23 de noviembre de 2013

El meteorito

Un meteorito. Eso era. O al menos así llegó. Como una bola que cae sin motivo ni rumbo fijo pero que arrasa todo lo que encuentra y va quemando y quemando a medida que se introduce más y más en la atmósfera.

Y aquí, nuestro amigo el pez, al que por poco se le seca el estanque del susto.

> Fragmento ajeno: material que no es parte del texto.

/-- **The quotient representation is algebraic** (Springer 2.2.5 applies to it): the entries of
`lineQuotRep g` are linear in the entries of `g`, and `det (lineQuotRep g)⁻¹ = det (lineQuotMat g⁻¹)`
is a polynomial in the entries of `g⁻¹`, which are polynomials in the coordinates of `g`
(`invPolyGL`). [folklore] -/
theorem isAlgebraicGL_lineQuotRep (hv : v i₀ = 1)
    (hS : ∀ g ∈ S, ∃ c : k, (g : Matrix ι ι k) *ᵥ v = c • v) :
    MonoidHom.IsAlgebraicGL (lineQuotRep i₀ v S hv hS) := by
  classical
  refine ⟨Sum.elim (fun ab => lineQuotMatPoly i₀ v ab.1 ab.2)
    (fun _ => MvPolynomial.bind₁ invPolyGL (lineQuotMatPoly i₀ v).det), fun g c => ?_⟩
  rcases c with ⟨a, b⟩ | u
  · have h := congrFun (congrFun (eval_mapMatrix_lineQuotMatPoly (i₀ := i₀) (v := v)
      (g : GL ι k)) a) b
    rw [RingHom.mapMatrix_apply, Matrix.map_apply] at h
    rw [glCoordFun_inl, coe_lineQuotRep, Sum.elim_inl, h]
  · rw [glCoordFun_inr, Sum.elim_inr, eval_bind₁]
    have hfun : (fun i => MvPolynomial.eval (glCoordFun (g : GL ι k)) (invPolyGL i)) =
        glCoordFun ((g : GL ι k)⁻¹) := funext fun i => eval_invPolyGL _ i
    rw [hfun, RingHom.map_det, eval_mapMatrix_lineQuotMatPoly]
    have hinv : lineQuotMat i₀ v (((g : GL ι k)⁻¹ : GL ι k) : Matrix ι ι k) =
        (((lineQuotRep i₀ v S hv hS g)⁻¹ : GL {a // a ≠ i₀} k) :
          Matrix {a // a ≠ i₀} {a // a ≠ i₀} k) := by
      rw [← map_inv, coe_lineQuotRep]
      rfl
    rw [hinv, Matrix.coe_units_inv, Matrix.det_nonsing_inv, Ring.inverse_eq_inv']

end Rep

/-! ### The kernel of the quotient representation is solvable -/

section Kernel

variable (i₀ : ι) (v : ι → k)

/-- The elements of `GL n k` stabilising the line `k v` and acting trivially on `kⁿ / k v`
(the kernel of the quotient representation on the full line stabiliser). [folklore] -/
def lineQuotKer (hv : v i₀ = 1) : Subgroup (GL ι k) where
  carrier := {g | (∃ c : k, (g : Matrix ι ι k) *ᵥ v = c • v) ∧
    lineQuotMat i₀ v (g : Matrix ι ι k) = 1}
  one_mem' := ⟨⟨1, by simp⟩, by simp [lineQuotMat_one]⟩
  mul_mem' := by
    rintro g h ⟨⟨c, hc⟩, hg⟩ ⟨⟨d, hd⟩, hh⟩
    refine ⟨⟨d * c, ?_⟩, ?_⟩
    · rw [Units.val_mul, ← mulVec_mulVec, hd, mulVec_smul, hc, smul_smul]
    · rw [Units.val_mul, lineQuotMat_mul hv hc hd, hg, hh, one_mul]
  inv_mem' := by
    rintro g ⟨⟨c, hc⟩, hg⟩
    refine ⟨⟨c⁻¹, inv_mulVec_eq hv hc⟩, ?_⟩
    have h := lineQuotMat_mul hv hc (inv_mulVec_eq hv hc)
    rw [← Units.val_mul, mul_inv_cancel, Units.val_one, lineQuotMat_one, hg, one_mul] at h
    exact h.symm

/-- The elements of `lineQuotKer` fixing `v` itself. [folklore] -/
def lineQuotFix (hv : v i₀ = 1) : Subgroup (GL ι k) where
  carrier := {g | g ∈ lineQuotKer i₀ v hv ∧ (g : Matrix ι ι k) *ᵥ v = v}
  one_mem' := ⟨(lineQuotKer i₀ v hv).one_mem, by simp⟩
  mul_mem' := by
    rintro g h ⟨hg, hgv⟩ ⟨hh, hhv⟩
    refine ⟨(lineQuotKer i₀ v hv).mul_mem hg hh, ?_⟩
    rw [Units.val_mul, ← mulVec_mulVec, hhv, hgv]
  inv_mem' := by
    rintro g ⟨hg, hgv⟩
    refine ⟨(lineQuotKer i₀ v hv).inv_mem hg, ?_⟩
    have h := inv_mulVec_eq hv (c := 1) (g := g) (by rw [hgv, one_smul])
    rwa [inv_one, one_smul] at h

variable {i₀ v}

/-- Membership in `lineQuotKer`. [folklore] -/
lemma mem_lineQuotKer_iff (hv : v i₀ = 1) {g : GL ι k} :
    g ∈ lineQuotKer i₀ v hv ↔ (∃ c : k, (g : Matrix ι ι k) *ᵥ v = c • v) ∧
      lineQuotMat i₀ v (g : Matrix ι ι k) = 1 := Iff.rfl

/-- Membership in `lineQuotFix`. [folklore] -/
lemma mem_lineQuotFix_iff (hv : v i₀ = 1) {g : GL ι k} :
    g ∈ lineQuotFix i₀ v hv ↔ g ∈ lineQuotKer i₀ v hv ∧ (g : Matrix ι ι k) *ᵥ v = v := Iff.rfl

/-- `lineQuotFix ≤ lineQuotKer`. [folklore] -/
lemma lineQuotFix_le (hv : v i₀ = 1) : lineQuotFix i₀ v hv ≤ lineQuotKer i₀ v hv :=
  fun _ h => h.1

/-- An element acting trivially on `k v` and on `kⁿ / k v` satisfies `(g - 1)² = 0`, so
**`lineQuotFix` is a unipotent subgroup**. [folklore] -/
theorem isUnipotentSubgroup_lineQuotFix (hv : v i₀ = 1) :
    IsUnipotentSubgroup (lineQuotFix i₀ v hv) := by
  rintro g ⟨⟨⟨c, hc⟩, hg1⟩, hgv⟩
  -- `(g - 1) x ∈ k v` for all `x`
  have hred : ∀ x : ι → k, ((g : Matrix ι ι k) - 1) *ᵥ x =
      ((((g : Matrix ι ι k) - 1) *ᵥ x) i₀) • v := by
    intro x
    apply eq_smul_of_lineQuotVec_eq_zero hv
    rw [sub_mulVec, one_mulVec, lineQuotVec_sub, ← lineQuotMat_mulVec_lineQuotVec hv hc, hg1,
      one_mulVec, sub_self]
  have hv0 : ((g : Matrix ι ι k) - 1) *ᵥ v = 0 := by rw [sub_mulVec, one_mulVec, hgv, sub_self]
  refine ⟨2, ?_⟩
  apply mulVec_injective
  funext x
  rw [pow_two, ← mulVec_mulVec, hred x, mulVec_smul, hv0, smul_zero, zero_mulVec]

/-- Commutators of elements of `lineQuotKer` fix `v`. [folklore] -/
lemma commutatorElement_mem_lineQuotFix (hv : v i₀ = 1) {g h : GL ι k}
    (hg : g ∈ lineQuotKer i₀ v hv) (hh : h ∈ lineQuotKer i₀ v hv) :
    g * h * g⁻¹ * h⁻¹ ∈ lineQuotFix i₀ v hv := by
  refine ⟨(lineQuotKer i₀ v hv).mul_mem ((lineQuotKer i₀ v hv).mul_mem
    ((lineQuotKer i₀ v hv).mul_mem hg hh) ((lineQuotKer i₀ v hv).inv_mem hg))
    ((lineQuotKer i₀ v hv).inv_mem hh), ?_⟩
  obtain ⟨⟨c, hc⟩, -⟩ := hg
  obtain ⟨⟨d, hd⟩, -⟩ := hh
  have hc0 := smul_ne_zero_of_mulVec_eq hv hc
  have hd0 := smul_ne_zero_of_mulVec_eq hv hd
  rw [Units.val_mul, Units.val_mul, Units.val_mul, ← mulVec_mulVec, inv_mulVec_eq hv hd,
    mulVec_smul, ← mulVec_mulVec, inv_mulVec_eq hv hc, mulVec_smul, ← mulVec_mulVec, hd,
    mulVec_smul, hc, smul_smul, smul_smul, smul_smul,
    show d⁻¹ * c⁻¹ * d * c = 1 by field_simp, one_smul]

"Hola, Meteorito", dijo el pez. Nunca había visto a un meteorito (o, si lo había visto, no se acordaba, estos peces y su memoria...) y estaba fascinado. "¿Qué buscas aquí?"
"No sé", contestó el meteorito con voz vacía.
"¿Estás triste?", preguntó el pez.
"Puede", le respondió el meteorito.
"¿Y por qué estás triste?"
"Da igual."
"¿Acaso te falta algo?"
"Sí."

El pececito entonces vio dentro del meteorito. Y, efectivamente, le faltaba un pedazo, parecía pequeñito por fuera, pero por dentro era enorme. El pececito sintió que debía ayudar al meteorito a encontrar ese pedazo. No quería sustituirlo, el pececito era consciente de que no estaba hecho para vivir en meteoritos, pero quizá si el meteorito encontraba su pedazo dejaría de estar triste y sonreiría. Y al pez le gustaban mucho las sonrisas.

"¿Quieres que te ayude?"
"Me da igual"
"¿Siempre eres tan elocuente?"
Si hubiera tenido hombros, el meteorito los habría encogido.

Pobre meteorito, con menudo pez cabezota se había ido a encontrar.
Y tan cabezota. Se había dado cuenta de que, si se acercaba mucho al meteorito, se le secaban las escamitas y comenzaba a encontrarse mal. Pero él seguía insistiendo. Al fin y al cabo, el meteorito había caído al lado de su estanque, el pececito no podía ignorarlo sin más. "A nadie le gusta estar sin un pedazo", pensó. El pececito sabía que el meteorito no iba a pedirle ayuda, pero igualmente lo iba a hacer. Tendría cuidado de no acercarse demasiado, cuidaría de sus escamas, pero la decisión estaba tomada.